[Activity] Look for the line containing "rw [map_zsmul, AddMonoidHom.zsmul_apply, hb0, smul_zero]" in the records below. Then output it and all the lines that follow, exactly and without any others.

[Source records — start]

import Summits.BirchSwinnertonDyer.BirchSwinnertonDyer.Theorems.AdditiveKolyvaginRoadVisibleCoreBricks
import Summits.BirchSwinnertonDyer.BirchSwinnertonDyer.Theorems.AdditiveKolyvaginRoadKolyvaginVisibilityStep
import HarnessLib

/-!
# Route `AdditiveKolyvaginRoad`, crux `LevelKolyvaginSystemsAdditive` (item stmt-BirchSwinnertonDyer-21396, KS′) ∕ KPA′ (21400):
# THE CLOSURE COUNT AT A 𝔭-VISIBLE CORE VERTEX — the residual Selmer group `Sel_{∅,0}(K, E[p])_{n₀}` (relaxed at `𝔭`, strict at `𝔭'`,
# level `n₀` elsewhere) is TRIVIAL (step (5) of the crux-ideate card `Cruxes/LevelKolyvaginSystemsAdditive/Ideas/pointwise-klingen-seed.md`,
# E-side, in the route's canonical spaces; companion of `…VisibleEvenCoreLevel.lean` = S-vis)
# (cell `pub/bsd-wall`, width seat `bsd-wall-akr-p2x-w2` g9; `--supports stmt-BirchSwinnertonDyer-21396`, helper)

WHY. The card closes its single-weight Klingen–Eisenstein contrapositive by «a verified Poitou–Tate count» at a 𝔭-VISIBLE even core vertex
`n₀`: `Sel_{∅,0}(K, E[p])_{n₀} = 0` (at an INVISIBLE core vertex `dim Sel_{∅,0} ∈ {1, 2}` and nothing can be contradicted). S-vis (the vertex)
is the tree theorem `exists_visibleEvenCoreLevel`; THIS FILE is the count, by ONE Tate reciprocity, symmetric in `𝔭 ↔ 𝔭'`.

WHAT (namespace `…Theorems.AdditiveKoly`).
* §1 `mem_selmerLocalKer_of_cupProduct_eq_zero_of_kummerLine` — at ANY finite `v` where E's Kummer condition `F_v` has `p` elements (`K`
  imaginary quadratic): `r` Kummer at `v`, `loc_v r ≠ 0`, `loc_v r ∪ₑ loc_v y = 0` ⟹ `y` Kummer at `v` (`F_v = ℤ·loc_v r` is its own
  annihilator: `annRight_kummer_eq_P` for a perfect family from the PROVED `poitouTate_sum_localTatePairing_eq_zero_of_isTotallyComplex`);
  `natCard_kummer_eq_of_natCard_localH1_eq_sq` — `#H¹(K_v, E[p]) = p²` ⟹ `#F_v = p` (the hypothesis shape of w4 g4's `bdpSwitchAtBottom`).
* §2 `residualSelmer_eq_zero_at_visibleCore` — **`Sel_{rel 𝔭, str 𝔭'}(level n₀) = 0` AT A 𝔭-VISIBLE CORE VERTEX** (`K` imaginary quadratic,
  `p` odd, `c ≠ 1`; `n₀` with `dim Sel_{n₀}⁺ + dim Sel_{n₀}⁻ = 1` and non-zero classes visible above `p`; `𝔭 ≠ 𝔭'` above `p`, `#F_𝔭 = p`):
  every class Kummer at `∞` and off `n₀ ∪ {v ∣ p}`, toric on `n₀`, locally TRIVIAL at `𝔭'`, free at `𝔭`, is ZERO. Proof: reciprocity for
  `(s, x)`, `s` spanning the core line, kills the `𝔭`-term (Kummer ∕ toric isotropy elsewhere, `loc_{𝔭'} x = 0`) ⟹ `x` Kummer at `𝔭` (§1;
  `loc_𝔭 s` spans `F_𝔭` by visibility); `{v ∣ p} = {𝔭, 𝔭'}` (`Aut(K/ℚ) = {1,c}` transitive) ⟹ `x` satisfies the whole level structure;
  eigen-splitting (`conjAct_mem_relaxedAt`) puts `2x` in the core line, where non-zero classes are visible at `𝔭'` ⟹ `2x = 0 = x`.
  Composes with `exists_visibleEvenCoreLevel` (whose conclusion is exactly the `htot`/`hvis` input here). ALL UNCONDITIONAL (axioms standard).

HONEST FRAMING: theorems only; 0 definitions, 0 named facts, 0 `sorry`. E-side closure of the card's chain only; the automorphic links
(FPK(n₀), the U(3,1) congruence, (E1)_{n₀}) are untouched. `#F_𝔭 = p` is where the card's binder `E(ℚ_p)[p] = 0` enters
(`#F_𝔭 = #E(K_𝔭)[p]·#(𝓞_𝔭 ⧸ p)`, `p` split; on the `LocIrr` locus it is akr-p2x-w4 g5's `SplitPlane.natCard_localH1_eq_sq_of_locIrr_of_heegner`
+ `natCard_kummer_eq_of_natCard_localH1_eq_sq`). BSD is not proved by any of this; KS′ ∕ KPA′ stay OPEN at `p² ∣ N`.

References: [cite: MazurRubin2004, Lemma 4.1.7, Prop. 4.5.8] [cite: JetchevSkinnerWan2017, (3.5.d), Prop. 3.3.2] [cite: MilneADT2006, Ch. I,
Cor. 2.3, Thm. 2.8, Thm. 4.10] [cite: WZhang2014, Lemma 5.3, Prop. 5.4] [cite: BertoliniDarmon2005, §2.2–§2.3] [cite: PoonenRains2012, Prop. 4.10]
[cite: CasselsFrohlichANT1967, Ch. VII Prop. 1.2 (ii), §11].
-/

set_option linter.dupNamespace false -- single-conjunct summit repeats the name by design

noncomputable section

open scoped Classical NumberField Pointwise

namespace Summit.BirchSwinnertonDyer.BirchSwinnertonDyer.Theorems.AdditiveKoly

open CategoryTheory WeierstrassCurve Field Function NumberField IsDedekindDomain
open Literature.NumberTheory.EllipticCurves Literature.NumberTheory.EllipticCurves.ModularForms
  Literature.NumberTheory.GaloisRepresentations Literature.NumberTheory.GaloisRepresentations.DiscreteGaloisModule
  Literature.NumberTheory.GaloisCohomology Module
open Summit.BirchSwinnertonDyer.Rank1Residual.X11b.FiniteDuality
open Summit.BirchSwinnertonDyer.Rank1Residual.X11b.Relaxation
open Summit.BirchSwinnertonDyer.Rank1Residual.X11b
open Summit.BirchSwinnertonDyer.Rank1Residual.GaloisImage
open Summit.BirchSwinnertonDyer.Rank1Residual.X11b.Three.Koly
open Summit.BirchSwinnertonDyer.Rank1Residual.X11b.Three.Koly.Method2
open Summit.BirchSwinnertonDyer.Rank1Residual.X11b.Three.Koly.ZhangSupply.LocalConj
open scoped ContRepresentation

/-! ## §1 A Kummer line of prime order is detected by one pairing -/

section KummerLine

variable (W : WeierstrassCurve ℚ) (K : Type) [Field K] [NumberField K] (p : ℕ) [W.IsElliptic]
  [Fact p.Prime] [IsTotallyComplex K] [∀ v : Place K, CompactSpace (absoluteGaloisGroup (Place.Completion v))]
variable (e : geomTorsion (W.baseChange K) ((p ^ 1 : ℕ) : ℤ) → geomTorsion (W.baseChange K) ((p ^ 1 : ℕ) : ℤ) →
    AlgebraicClosure K)
  (hμ : ∀ S T, e S T ^ (p ^ 1) = 1)
  (hadd₁ : ∀ S₁ S₂ T, e (S₁ + S₂) T = e S₁ T * e S₂ T)
  (hadd₂ : ∀ S T₁ T₂, e S (T₁ + T₂) = e S T₁ * e S T₂) (halt : ∀ Q, e Q Q = 1)
  (hnondeg : ∀ Q, (∀ P, e P Q = 1) → Q = 0)
  (hgal : ∀ (σ : absoluteGaloisGroup K) (S T : geomTorsion (W.baseChange K) ((p ^ 1 : ℕ) : ℤ)),
    σ • e S T = e (σ • S) (σ • T))

include halt hnondeg in
/-- **A Kummer LINE is detected by one cup product.** `K` imaginary quadratic, `v` any finite place at which E's Kummer condition
`F_v ≤ H¹(K_v, E[p])` has exactly `p` elements: if `r` is Kummer at `v` with `loc_v r ≠ 0` and `loc_v r ∪ₑ loc_v y = 0`, then `y` is
Kummer at `v` (`F_v = ℤ · loc_v r` is its own annihilator for `inv_v(· ∪ₑ ·)` — `annRight_kummer_eq_P` for a perfect Poitou–Tate family,
which exists by the PROVED `poitouTate_sum_localTatePairing_eq_zero_of_isTotallyComplex`). The place-agnostic form of
`cupProduct_ne_zero_of_kummer_of_not_kummer_admQ`. [cite: MilneADT2006, Ch. I, Cor. 2.3] [cite: PoonenRains2012, Prop. 4.10] -/
theorem mem_selmerLocalKer_of_cupProduct_eq_zero_of_kummerLine (hK : IsImaginaryQuadratic K) (v : HeightOneSpectrum (𝓞 K))
    (hline : Nat.card ((W.baseChange K).kummerSelmerStructure ((p ^ 1 : ℕ) : ℤ) (Sum.inr v)) = p) {r y : Vp W K p}
    (hr : r ∈ selmerLocalKer (W.baseChange K) (v.adicCompletion K) ((p ^ 1 : ℕ) : ℤ))
    (hr0 : r ∉ (W.baseChange K).torsionLocalKer (v.adicCompletion K) ((p ^ 1 : ℕ) : ℤ))
    (h0 : (weilContPairingLocal (W.baseChange K) (p ^ 1) e hμ hadd₁ hadd₂ hgal (Sum.inr v)).cupProduct
        (galoisCohomology.localization ((W.baseChange K).torsionGaloisModule ((p ^ 1 : ℕ) : ℤ)) (Sum.inr v) 1 r)
        (galoisCohomology.localization ((W.baseChange K).torsionGaloisModule ((p ^ 1 : ℕ) : ℤ)) (Sum.inr v) 1 y) = 0) :
    y ∈ selmerLocalKer (W.baseChange K) (v.adicCompletion K) ((p ^ 1 : ℕ) : ℤ) := by
  have hp : p.Prime := Fact.out
  haveI : NeZero (p ^ 1 : ℕ) := ⟨pow_ne_zero 1 hp.ne_zero⟩
  obtain ⟨inv, hperf, -⟩ := poitouTate_sum_localTatePairing_eq_zero_of_isTotallyComplex K (p ^ 1)
  set loc := galoisCohomology.localization ((W.baseChange K).torsionGaloisModule ((p ^ 1 : ℕ) : ℤ)) (Sum.inr v) 1
    with hloc
  set F := (W.baseChange K).kummerSelmerStructure ((p ^ 1 : ℕ) : ℤ) (Sum.inr v) with hF
  set b := invWeilPairing (W.baseChange K) (p ^ 1) e hμ hadd₁ hadd₂ hgal inv (Sum.inr v) with hb
  have hrF : loc r ∈ F := by
    rw [hF, WeierstrassCurve.kummerSelmerStructure_apply]
    exact (mem_selmerLocalKer_iff_localization_mem_kummer_P W K p v r).mp hr
  have hr0' : loc r ≠ 0 := fun h ↦ hr0 ((mem_torsionLocalKer_iff_localization_eq_zero_P W K p v r).mpr h)
  -- `F` has `p` elements, hence is generated by `loc r`
  have hgen : ∀ l ∈ F, ∃ k : ℤ, k • loc r = l := by
    intro l hl
    have hne : (⟨loc r, hrF⟩ : F) ≠ 0 := fun h ↦ hr0' (by
      have := congrArg Subtype.val h
      exact this)
    have htop := zmultiples_eq_top_of_prime_card (p := p) hline hne
    have hmem : (⟨l, hl⟩ : F) ∈ AddSubgroup.zmultiples (⟨loc r, hrF⟩ : F) := by
      rw [htop]; exact AddSubgroup.mem_top _
    obtain ⟨k, hk⟩ := AddSubgroup.mem_zmultiples_iff.mp hmem
    exact ⟨k, by
      have := congrArg Subtype.val hk
      simpa only [AddSubgroupClass.coe_zsmul] using this⟩
  have hann := annRight_kummer_eq_P W K p e hμ hadd₁ hadd₂ halt hnondeg hgal inv hK hperf (Sum.inr v)
  have hb0 : b (loc r) (loc y) = 0 := by
    rw [hb, invWeilPairing_apply, h0]
    exact map_zero _
  have hyann : loc y ∈ annRight b F := by
    rw [mem_annRight_iff]
    intro l hl
    obtain ⟨k, rfl⟩ := hgen l hl
    rw [map_zsmul, AddMonoidHom.zsmul_apply, hb0, smul_zero]
  rw [hb, hF, hann] at hyann
  rw [WeierstrassCurve.kummerSelmerStructure_apply] at hyann
  exact (mem_selmerLocalKer_iff_localization_mem_kummer_P W K p v y).mpr hyann

end KummerLine

section KummerCount

variable (W : WeierstrassCurve ℚ) (K : Type) [Field K] [NumberField K] (p : ℕ) [W.IsElliptic] [Fact p.Prime]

[Source records — finish]

[Exercise response]
    rw [map_zsmul, AddMonoidHom.zsmul_apply, hb0, smul_zero]
  rw [hb, hF, hann] at hyann
  rw [WeierstrassCurve.kummerSelmerStructure_apply] at hyann
  exact (mem_selmerLocalKer_iff_localization_mem_kummer_P W K p v y).mpr hyann

end KummerLine

section KummerCount

variable (W : WeierstrassCurve ℚ) (K : Type) [Field K] [NumberField K] (p : ℕ) [W.IsElliptic] [Fact p.Prime]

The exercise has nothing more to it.